"Also, the voices of the pro-life movement are younger, there are many younger women heading the movement, and their arguments go to both the well-being of the mother and unborn child. By contrast, the abortion-rights movement has been highly visible in opposition to very popular measures, including bans on intact dilation and partial birth abortions, parental involvement, enhanced informed-consent provisions for women seeking abortions, and the like. I think since the late 1990s, pro-lifers have seemed more reasonable in tone and substance."
The proposed health-care reforms were a match dropped on dry kindling.
The U.S. Senate bill, which did not prohibit public funding of abortions, brought the down the wrath of the bishops of the U.S. Roman Catholic Church, who called it (and the subsequently Stupak-amended legislation) morally unacceptable. Because of the sharp rise in the country's Hispanic population, the numbers of Catholics are growing substantially.
Economic conservatives opposed to the government's entry into the health insurance market did their utmost to whip up religious anxiety over abortion, said Dennis Doyle of the University of Dayton, a leading scholar on the Catholic Church: "There is a big intersection between economic ideologues and the people who are most vehemently anti-abortion."
Prof. Snead and University of Toronto political scientist Renan Levine both note the significant gap across the American political and ethnic spectrum between those who approve of legal abortion and those who approve of public funding of abortion.
Prof. Levine called it one moral argument - the belief in a woman's right to choose whether to have an abortion - encountering another moral argument, "one that says if you're going to pay for people to get abortions, it's going to be like the former Soviet Union where people skipped the whole condom thing and they just went into get an abortion every couple of months."
Prof. Snead called it "a typical American solution to divisive questions; on the one hand, the controversial practice is tolerated in the private sphere; but on the other hand, taxpayers are not to be compelled to support the practice with their own money."
He says the health-care bill that has now been signed subsidizes health-care plans that offer elective abortions, does not restrict directly funded community health centres from providing abortions and pays for abortions on aboriginal lands.
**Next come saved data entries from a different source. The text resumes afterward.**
import Summits.Ventures.PercRepro.Night2LineFair

/-!
# night-2: THE LINE THEOREM — the line income, its monotonicity, several off-line families; explicit cells (gen 38)

`lineIncome d k = Σ_{j ≤ d} C(d, j) · [5 ≤ j] · 3 / lineFaceBound (j + 2) (k + 3)` is the income of the line targets of
`basis_pair_fair_of_line` with `d` line points and `k = |Y_O|` off-line points.  It is increasing in `d`
(`C(d, j) ≤ C(d + 1, j)`, all terms nonnegative) and decreasing in `k` (`lineFaceBound` is monotone), so
**`basis_pair_fair_of_line_of_le`**: `d₀ ≤ d`, `|Y_O| ≤ k₀` and `1 ≤ lineIncome d₀ k₀` give the fair share.  Explicit cells
(`norm_num`): `lineIncome 9 3 = 5200052091/3693505340 > 1`, `lineIncome 10 5 > 1`, `lineIncome 11 9 > 1`, `lineIncome 12 12 > 1`;
**`basis_pair_fair_of_line_plus_three`**: all of `W` but three points on a basis line with `≥ 9` further points ⇒ fair.
The line targets for two off-line sets `Y_O ≠ Y_O′` are disjoint families (`T ∩ (W ∖ ℓ) = Y_O`), so the incomes add:
**`basis_pair_fair_of_line_families`** — for a family `𝒴` of off-line sets (each `Y_O ⊆ W ∖ ℓ` with `|Y_O| ≥ 3` and
`rk (O ∖ Y_O) ≤ 1`) the pair is fair as soon as `1 ≤ Σ_{Y_O ∈ 𝒴} lineIncome d |Y_O|`.  With `𝒴 = {O} ∪ {O ∖ {y} : y ∈ O}`
(`k = |O| ≥ 4`) the income is `lineIncome d k + k · lineIncome d (k − 1)` (**`basis_pair_fair_of_line_plus`**), which is `≥ 1`
for `d = 8, 4 ≤ k ≤ 7` and for `d = 9, 4 ≤ k ≤ 12` (`one_le_lineIncome_plus_eight_four`, `_eight_seven`, `_nine_twelve`);
**`basis_pair_fair_of_line_plus_four`**: all of `W` but four points on a basis line with `≥ 8` further points ⇒ fair.
Paper: proofs/NIGHT-2-g38.md §3.
-/

namespace PercRepro.Shadow

open PercRepro.ThmH PercRepro.PerFlat

variable {α : Type*} [DecidableEq α] {M : Matroid α} [M.Finite] {G : Finset α}

/-- The line income: `Σ_{j ≤ d} C(d, j) · [5 ≤ j] · 3 / lineFaceBound (j + 2) (k + 3)`. -/
noncomputable def lineIncome (d k : ℕ) : ℚ :=
  ∑ j ∈ Finset.range (d + 1), ((d.choose j : ℕ) : ℚ) *
    (if 5 ≤ j then 3 / ((lineFaceBound (j + 2) (k + 3) : ℕ) : ℚ) else 0)

/-- The summand of the line income is nonnegative. -/
theorem lineIncome_term_nonneg (d j k : ℕ) :
    0 ≤ ((d.choose j : ℕ) : ℚ) * (if 5 ≤ j then 3 / ((lineFaceBound (j + 2) (k + 3) : ℕ) : ℚ) else 0) := by
  apply mul_nonneg (by positivity)
  split_ifs
  · positivity
  · exact le_refl _

/-- The line income is increasing in `d`. -/
theorem lineIncome_le_succ (d k : ℕ) : lineIncome d k ≤ lineIncome (d + 1) k := by
  unfold lineIncome
  rw [Finset.sum_range_succ _ (d + 1)]
  refine le_trans ?_ (le_add_of_nonneg_right (lineIncome_term_nonneg (d + 1) (d + 1) k))
  apply Finset.sum_le_sum
  intro j _
  apply mul_le_mul_of_nonneg_right _ (by split_ifs <;> positivity)
  exact_mod_cast Nat.choose_le_succ d j

/-- The line income is monotone in `d`. -/
theorem lineIncome_mono_left {d₀ d : ℕ} (h : d₀ ≤ d) (k : ℕ) : lineIncome d₀ k ≤ lineIncome d k := by
  induction h with
  | refl => exact le_refl _
  | step _ ih => exact ih.trans (lineIncome_le_succ _ k)

/-- `lineFaceBound p r > 0` for `p ≥ 1`, `r ≥ 3`. -/
theorem lineFaceBound_pos' {p r : ℕ} (hp : 1 ≤ p) (hr : 3 ≤ r) : 0 < lineFaceBound p r := by
  unfold lineFaceBound
  have := Nat.choose_pos hr
  have := Nat.mul_le_mul hp (Nat.choose_pos hr)
  omega

/-- The line income is antitone in `k`. -/
theorem lineIncome_anti_right (d : ℕ) {k k₀ : ℕ} (h : k ≤ k₀) : lineIncome d k₀ ≤ lineIncome d k := by
  unfold lineIncome
  apply Finset.sum_le_sum
  intro j _
  apply mul_le_mul_of_nonneg_left _ (by positivity)
  split_ifs with h5
  · have hpos : (0 : ℚ) < ((lineFaceBound (j + 2) (k + 3) : ℕ) : ℚ) := by
      exact_mod_cast lineFaceBound_pos' (by omega) (by omega)
    apply div_le_div_of_nonneg_left (by norm_num) hpos
    exact_mod_cast lineFaceBound_mono (le_refl _) (by omega)
  · exact le_refl _

/-- **THE LINE THEOREM, monotone form**: `d₀ ≤ |W ∩ cl {a, b}|`, `|Y_O| ≤ k₀` and `1 ≤ lineIncome d₀ k₀` give the fair share. -/
theorem basis_pair_fair_of_line_of_le (hG : G ∈ flatsQ M (5 + 1)) (hd : (gr M \ G).card = 2)
    (hk : kColoops M G = 1) (hs : ∀ e ∈ gr M, ∀ f ∈ gr M, e ≠ f → rkN M {e, f} = 2)
    (hl : ∀ e ∈ gr M, M.Indep {e}) (hnf : fatClosures M 5 G 2 = ∅) {B : Finset α}
    (hB : B ∈ thinMembers M 5 G) (hnP : ¬ bigP M G B) {z : α} (hz : z ∈ G \ clF M B)
    (hl0 : loss M 5 G B z ≠ 0) {a b : α} (ha : a ∈ insert z B \ coloops M G)
    (hb : b ∈ insert z B \ coloops M G) (hab : a ≠ b) {YO : Finset α}
    (hYO : YO ⊆ (G \ insert z B) \ clF M {a, b}) (h3 : 3 ≤ YO.card)
    (hrk : rkN M (((G \ insert z B) \ clF M {a, b}) \ YO) ≤ 1) {d₀ k₀ : ℕ}
    (hd₀ : d₀ ≤ ((G \ insert z B) ∩ clF M {a, b}).card) (hk₀ : YO.card ≤ k₀) (hS : 1 ≤ lineIncome d₀ k₀) :
    loss M 5 G B z ≤ rhoL M 5 G B z * lossIncomeH M 5 G (bigP M G) (dshGT2 M 5 G) B z := by
  apply basis_pair_fair_of_line hG hd hk hs hl hnf hB hnP hz hl0 ha hb hab hYO h3 hrk
  have h1 := lineIncome_mono_left hd₀ k₀
  have h2 := lineIncome_anti_right ((G \ insert z B) ∩ clF M {a, b}).card hk₀
  unfold lineIncome at h1 h2 hS
  linarith

/-- `lineIncome 9 3 = 5200052091 / 3693505340 ≥ 1`. -/
theorem one_le_lineIncome_nine_three : 1 ≤ lineIncome 9 3 := by
  unfold lineIncome lineFaceBound
  simp only [Finset.sum_range_succ, Finset.sum_range_zero]
  norm_num [Nat.choose]

/-- `lineIncome 10 5 ≥ 1`. -/
theorem one_le_lineIncome_ten_five : 1 ≤ lineIncome 10 5 := by
  unfold lineIncome lineFaceBound
  simp only [Finset.sum_range_succ, Finset.sum_range_zero]
  norm_num [Nat.choose]

/-- `lineIncome 11 9 ≥ 1`. -/
theorem one_le_lineIncome_eleven_nine : 1 ≤ lineIncome 11 9 := by
  unfold lineIncome lineFaceBound
  simp only [Finset.sum_range_succ, Finset.sum_range_zero]
  norm_num [Nat.choose]

/-- `lineIncome 12 12 ≥ 1`. -/
theorem one_le_lineIncome_twelve_twelve : 1 ≤ lineIncome 12 12 := by
  unfold lineIncome lineFaceBound
  simp only [Finset.sum_range_succ, Finset.sum_range_zero]
  norm_num [Nat.choose]

/-- **The line + 3 cell**: a lossy basis pair with all of `W` but three points on a basis line carrying `≥ 9` further points
is fair (`Y_O = W ∖ cl {a, b}`). -/
theorem basis_pair_fair_of_line_plus_three (hG : G ∈ flatsQ M (5 + 1)) (hd : (gr M \ G).card = 2)
    (hk : kColoops M G = 1) (hs : ∀ e ∈ gr M, ∀ f ∈ gr M, e ≠ f → rkN M {e, f} = 2)
    (hl : ∀ e ∈ gr M, M.Indep {e}) (hnf : fatClosures M 5 G 2 = ∅) {B : Finset α}
    (hB : B ∈ thinMembers M 5 G) (hnP : ¬ bigP M G B) {z : α} (hz : z ∈ G \ clF M B)
    (hl0 : loss M 5 G B z ≠ 0) {a b : α} (ha : a ∈ insert z B \ coloops M G)
    (hb : b ∈ insert z B \ coloops M G) (hab : a ≠ b)
    (hoff : ((G \ insert z B) \ clF M {a, b}).card = 3)
    (hon : 9 ≤ ((G \ insert z B) ∩ clF M {a, b}).card) :
    loss M 5 G B z ≤ rhoL M 5 G B z * lossIncomeH M 5 G (bigP M G) (dshGT2 M 5 G) B z := by
  apply basis_pair_fair_of_line_of_le hG hd hk hs hl hnf hB hnP hz hl0 ha hb hab (Finset.Subset.refl _)
    hoff.ge ?_ hon hoff.le one_le_lineIncome_nine_three
  rw [Finset.sdiff_self]
  have : rkN M (∅ : Finset α) ≤ (∅ : Finset α).card := rkN_le_card _
  rw [Finset.card_empty] at this
  omega

/-- **THE LINE THEOREM, several off-line families**: the pair is fair as soon as `1 ≤ Σ_{Y_O ∈ 𝒴} lineIncome d |Y_O|`. -/
theorem basis_pair_fair_of_line_families (hG : G ∈ flatsQ M (5 + 1)) (hd : (gr M \ G).card = 2)
    (hk : kColoops M G = 1) (hs : ∀ e ∈ gr M, ∀ f ∈ gr M, e ≠ f → rkN M {e, f} = 2)
    (hl : ∀ e ∈ gr M, M.Indep {e}) (hnf : fatClosures M 5 G 2 = ∅) {B : Finset α}
    (hB : B ∈ thinMembers M 5 G) (hnP : ¬ bigP M G B) {z : α} (hz : z ∈ G \ clF M B)
    (hl0 : loss M 5 G B z ≠ 0) {a b : α} (ha : a ∈ insert z B \ coloops M G)
    (hb : b ∈ insert z B \ coloops M G) (hab : a ≠ b) {𝒴 : Finset (Finset α)}
    (h𝒴 : ∀ YO ∈ 𝒴, YO ⊆ (G \ insert z B) \ clF M {a, b} ∧ 3 ≤ YO.card ∧
      rkN M (((G \ insert z B) \ clF M {a, b}) \ YO) ≤ 1)
    (hsum : 1 ≤ ∑ YO ∈ 𝒴, lineIncome ((G \ insert z B) ∩ clF M {a, b}).card YO.card) :
    loss M 5 G B z ≤ rhoL M 5 G B z * lossIncomeH M 5 G (bigP M G) (dshGT2 M 5 G) B z := by
  have hfat : (fatClosures M 5 G 2).card ≤ 1 := by
    rw [hnf, Finset.card_empty]
    exact zero_le_one
  set D : Finset α := (G \ insert z B) ∩ clF M {a, b} with hDdef
  set Ds : Finset (Finset α) := D.powerset.filter (fun YD => 5 ≤ YD.card) with hDs
  set fam : Finset α → Finset (Finset α) := fun YO => Ds.image (fun YD => insert z B ∪ (YD ∪ YO)) with hfam
  have hmemD : ∀ YD ∈ Ds, YD ⊆ D := fun YD hYD => Finset.mem_powerset.1 (Finset.mem_filter.1 hYD).1
  -- the families are pairwise disjoint: `T ∩ ((W ∖ ℓ)) = Y_O`
  have hrec : ∀ YO ∈ 𝒴, ∀ YD ∈ Ds,
      (insert z B ∪ (YD ∪ YO)) ∩ ((G \ insert z B) \ clF M {a, b}) = YO := by
    intro YO hYO YD hYD
    obtain ⟨hYOsub, -, -⟩ := h𝒴 YO hYO
    ext x
    simp only [Finset.mem_inter, Finset.mem_union, Finset.mem_sdiff]
    constructor
    · rintro ⟨hx | hx | hx, ⟨hxG, hxQ⟩, hxl⟩
      · exact absurd hx hxQ
      · exact absurd (Finset.mem_inter.1 (hmemD YD hYD hx)).2 hxl
      · exact hx
    · intro hx
      have hx' := hYOsub hx
      rw [Finset.mem_sdiff, Finset.mem_sdiff] at hx'
      exact ⟨Or.inr (Or.inr hx), hx'.1, hx'.2⟩
  have hdisj : (𝒴 : Set (Finset α)).PairwiseDisjoint fam := by
    intro Y₁ hY₁ Y₂ hY₂ hne
    rw [Finset.mem_coe] at hY₁ hY₂
    rw [Function.onFun, Finset.disjoint_left]
    intro T hT₁ hT₂
    rw [hfam, Finset.mem_image] at hT₁ hT₂
    obtain ⟨YD₁, hYD₁, rfl⟩ := hT₁
    obtain ⟨YD₂, hYD₂, heq⟩ := hT₂
    have h1 := hrec Y₁ hY₁ YD₁ hYD₁
    have h2 := hrec Y₂ hY₂ YD₂ hYD₂
    rw [heq] at h2
    exact hne (h1.symm.trans h2)
  -- the union of the families
  have hsub : 𝒴.biUnion fam ⊆ tgtSets M 5 G B z := by
    apply Finset.biUnion_subset.2
    intro YO hYO
    obtain ⟨hYOsub, h3, hrk⟩ := h𝒴 YO hYO
    exact (line_targets_subset_and_income hG hd hk hs hl hnf hB hnP hz hl0 ha hb hab hYOsub h3 hrk).1
  apply basis_pair_fair_of_vCap_face_sum_subfamily hG hd hk hs hl hfat hB hnP hz hl0 hsub
  rw [Finset.sum_biUnion hdisj]
  refine hsum.trans (Finset.sum_le_sum ?_)
  intro YO hYO
  obtain ⟨hYOsub, h3, hrk⟩ := h𝒴 YO hYO
  have h := (line_targets_subset_and_income hG hd hk hs hl hnf hB hnP hz hl0 ha hb hab hYOsub h3 hrk).2
  unfold lineIncome
  exact h

/-- **The line + `k` theorem** (`k ≥ 4`): with the families `O` and `O ∖ {y}` (`y ∈ O`), the pair is fair as soon as
`1 ≤ lineIncome d k + k · lineIncome d (k − 1)`, `d₀ ≤ d`, `k = |W ∖ cl {a, b}|`. -/
theorem basis_pair_fair_of_line_plus (hG : G ∈ flatsQ M (5 + 1)) (hd : (gr M \ G).card = 2)
    (hk : kColoops M G = 1) (hs : ∀ e ∈ gr M, ∀ f ∈ gr M, e ≠ f → rkN M {e, f} = 2)
    (hl : ∀ e ∈ gr M, M.Indep {e}) (hnf : fatClosures M 5 G 2 = ∅) {B : Finset α}
    (hB : B ∈ thinMembers M 5 G) (hnP : ¬ bigP M G B) {z : α} (hz : z ∈ G \ clF M B)
    (hl0 : loss M 5 G B z ≠ 0) {a b : α} (ha : a ∈ insert z B \ coloops M G)
    (hb : b ∈ insert z B \ coloops M G) (hab : a ≠ b) {d₀ k : ℕ} (hk4 : 4 ≤ k)
    (hoff : ((G \ insert z B) \ clF M {a, b}).card = k)
    (hon : d₀ ≤ ((G \ insert z B) ∩ clF M {a, b}).card)
    (hnum : 1 ≤ lineIncome d₀ k + (k : ℚ) * lineIncome d₀ (k - 1)) :
    loss M 5 G B z ≤ rhoL M 5 G B z * lossIncomeH M 5 G (bigP M G) (dshGT2 M 5 G) B z := by
  set O : Finset α := (G \ insert z B) \ clF M {a, b} with hOdef
  set 𝒴 : Finset (Finset α) := insert O (O.image (fun y => O.erase y)) with h𝒴def
  have hOnot : O ∉ O.image (fun y => O.erase y) := by
    intro h
    rw [Finset.mem_image] at h
    obtain ⟨y, hy, hey⟩ := h
    have := Finset.card_erase_of_mem hy
    rw [hey] at this
    omega
  have hinj : Set.InjOn (fun y => O.erase y) (O : Set α) := by
    intro y₁ hy₁ y₂ hy₂ heq
    rw [Finset.mem_coe] at hy₁ hy₂
    simp only at heq
    by_contra hne
    have : y₁ ∈ O.erase y₂ := Finset.mem_erase.2 ⟨hne, hy₁⟩
    rw [← heq] at this
    exact (Finset.mem_erase.1 this).1 rfl
  apply basis_pair_fair_of_line_families hG hd hk hs hl hnf hB hnP hz hl0 ha hb hab (𝒴 := 𝒴)
  · intro YO hYO
    rw [h𝒴def, Finset.mem_insert, Finset.mem_image] at hYO
    rcases hYO with rfl | ⟨y, hy, rfl⟩
    · refine ⟨Finset.Subset.refl _, by omega, ?_⟩
      rw [Finset.sdiff_self]
      have := rkN_le_card (M := M) (∅ : Finset α)
      rw [Finset.card_empty] at this
      omega
    · refine ⟨Finset.erase_subset _ _, ?_, ?_⟩
      · rw [Finset.card_erase_of_mem hy]
        omega
      · have hsd : O \ O.erase y = {y} := by
          ext x
          simp only [Finset.mem_sdiff, Finset.mem_erase, Finset.mem_singleton, not_and]
          constructor
          · rintro ⟨hxO, h⟩
            by_contra hxy
            exact h hxy hxO
          · rintro rfl
            exact ⟨hy, fun h _ => h rfl⟩
        rw [hsd]
        exact le_trans (rkN_le_card _) (by simp)
  · rw [h𝒴def, Finset.sum_insert hOnot, Finset.sum_image hinj]
    have hconst : ∑ y ∈ O, lineIncome ((G \ insert z B) ∩ clF M {a, b}).card (O.erase y).card =
        (k : ℚ) * lineIncome ((G \ insert z B) ∩ clF M {a, b}).card (k - 1) := by
      rw [Finset.sum_congr rfl (fun y hy => by rw [Finset.card_erase_of_mem hy, hoff]),
        Finset.sum_const, nsmul_eq_mul, hoff]
    rw [hconst, hoff]
    have h1 := lineIncome_mono_left hon k
    have h2 := lineIncome_mono_left hon (k - 1)
    have hk0 : (0 : ℚ) ≤ (k : ℚ) := by positivity
    nlinarith

/-- `lineIncome 8 4 + 4 · lineIncome 8 3 ≥ 1`. -/
theorem one_le_lineIncome_plus_eight_four : 1 ≤ lineIncome 8 4 + (4 : ℚ) * lineIncome 8 (4 - 1) := by
  unfold lineIncome lineFaceBound
  simp only [Finset.sum_range_succ, Finset.sum_range_zero]
  norm_num [Nat.choose]

/-- `lineIncome 8 7 + 7 · lineIncome 8 6 ≥ 1`. -/
theorem one_le_lineIncome_plus_eight_seven : 1 ≤ lineIncome 8 7 + (7 : ℚ) * lineIncome 8 (7 - 1) := by
  unfold lineIncome lineFaceBound
  simp only [Finset.sum_range_succ, Finset.sum_range_zero]
  norm_num [Nat.choose]

/-- `lineIncome 9 12 + 12 · lineIncome 9 11 ≥ 1`. -/
theorem one_le_lineIncome_plus_nine_twelve : 1 ≤ lineIncome 9 12 + (12 : ℚ) * lineIncome 9 (12 - 1) := by
  unfold lineIncome lineFaceBound
  simp only [Finset.sum_range_succ, Finset.sum_range_zero]
  norm_num [Nat.choose]

/-- **The line + 4 cell**: all of `W` but four points on a basis line with `≥ 8` further points ⇒ fair. -/
theorem basis_pair_fair_of_line_plus_four (hG : G ∈ flatsQ M (5 + 1)) (hd : (gr M \ G).card = 2)
    (hk : kColoops M G = 1) (hs : ∀ e ∈ gr M, ∀ f ∈ gr M, e ≠ f → rkN M {e, f} = 2)
    (hl : ∀ e ∈ gr M, M.Indep {e}) (hnf : fatClosures M 5 G 2 = ∅) {B : Finset α}
    (hB : B ∈ thinMembers M 5 G) (hnP : ¬ bigP M G B) {z : α} (hz : z ∈ G \ clF M B)
    (hl0 : loss M 5 G B z ≠ 0) {a b : α} (ha : a ∈ insert z B \ coloops M G)
    (hb : b ∈ insert z B \ coloops M G) (hab : a ≠ b)
    (hoff : ((G \ insert z B) \ clF M {a, b}).card = 4)
    (hon : 8 ≤ ((G \ insert z B) ∩ clF M {a, b}).card) :
    loss M 5 G B z ≤ rhoL M 5 G B z * lossIncomeH M 5 G (bigP M G) (dshGT2 M 5 G) B z :=
  basis_pair_fair_of_line_plus hG hd hk hs hl hnf hB hnP hz hl0 ha hb hab (le_refl 4) hoff hon
    one_le_lineIncome_plus_eight_four


end PercRepro.Shadow

-- refresh 2026-08-29T18:1xZ: byte-identical declarations; re-filed to rebuild the dropped farm olean of p735333 (commit b39e5ac24203, OPS l.176).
"An executive order cannot alter the plain meaning of a statute, nor can it extend an old law - the Hyde Amendment - to a new law - the health-care bill - to which it is inapplicable."
On both sides of the border, there are politicians with a careful eye on how voters in their electoral districts will respond to issues touching on abortion. Thus, while the federal Conservative caucus may be overwhelmingly anti-abortion, enough Liberal MPs were conscious of significant pockets of multicultural opponents to abortion in their ridings to abstain from voting on their party's motion.
If any "sea change" is taking place in Canadian public opinion on abortion, polls have yet to record it. Most of the published statistics are at least five years old and show either no change or only small declines in support for legal abortion and no change to our non-law - which may be the typical Canadian solution to a divisive issue: Don't do anything about it.
Margaret Somerville of McGill University's Centre for Medicine, Ethics and Law says Canadians are showing more concern about the great moral issues of life and death. But the evidence at this point is largely anecdotal or extrapolative - for example, a population whose median age has increased from 26 to 41 in 50 years is likely to be more conservative, and Generation Y is supposed to have more conservative social values than Generation X, so therefore young Canadians may be less approving of abortion, and so on.
But the hard data are missing.
What's fascinating is the Prime Minister.
He is implacably opposed to reopening the abortion issue but has a vehemently pro-life caucus. It tells him that it may keep quiet 364 days of the year, but every so often it will insist on speaking out - as it did when abortionist Dr. Henry Morgentaler received the Order of Canada and when backbencher Ken Epp introduced his Unborn Victims of Crime private member's bill, and as it was prepared to do on the Liberals' motion.
The motion would have split the caucus if it hadn't been for anti-American references in the wording that the Conservatives found they all could agree to oppose and the media, to everyone's surprise, didn't question.
If the abortion issue now goes back to sleep, no one will be happier than Stephen Harper - with the possible exception of Barack Obama. He could be happier.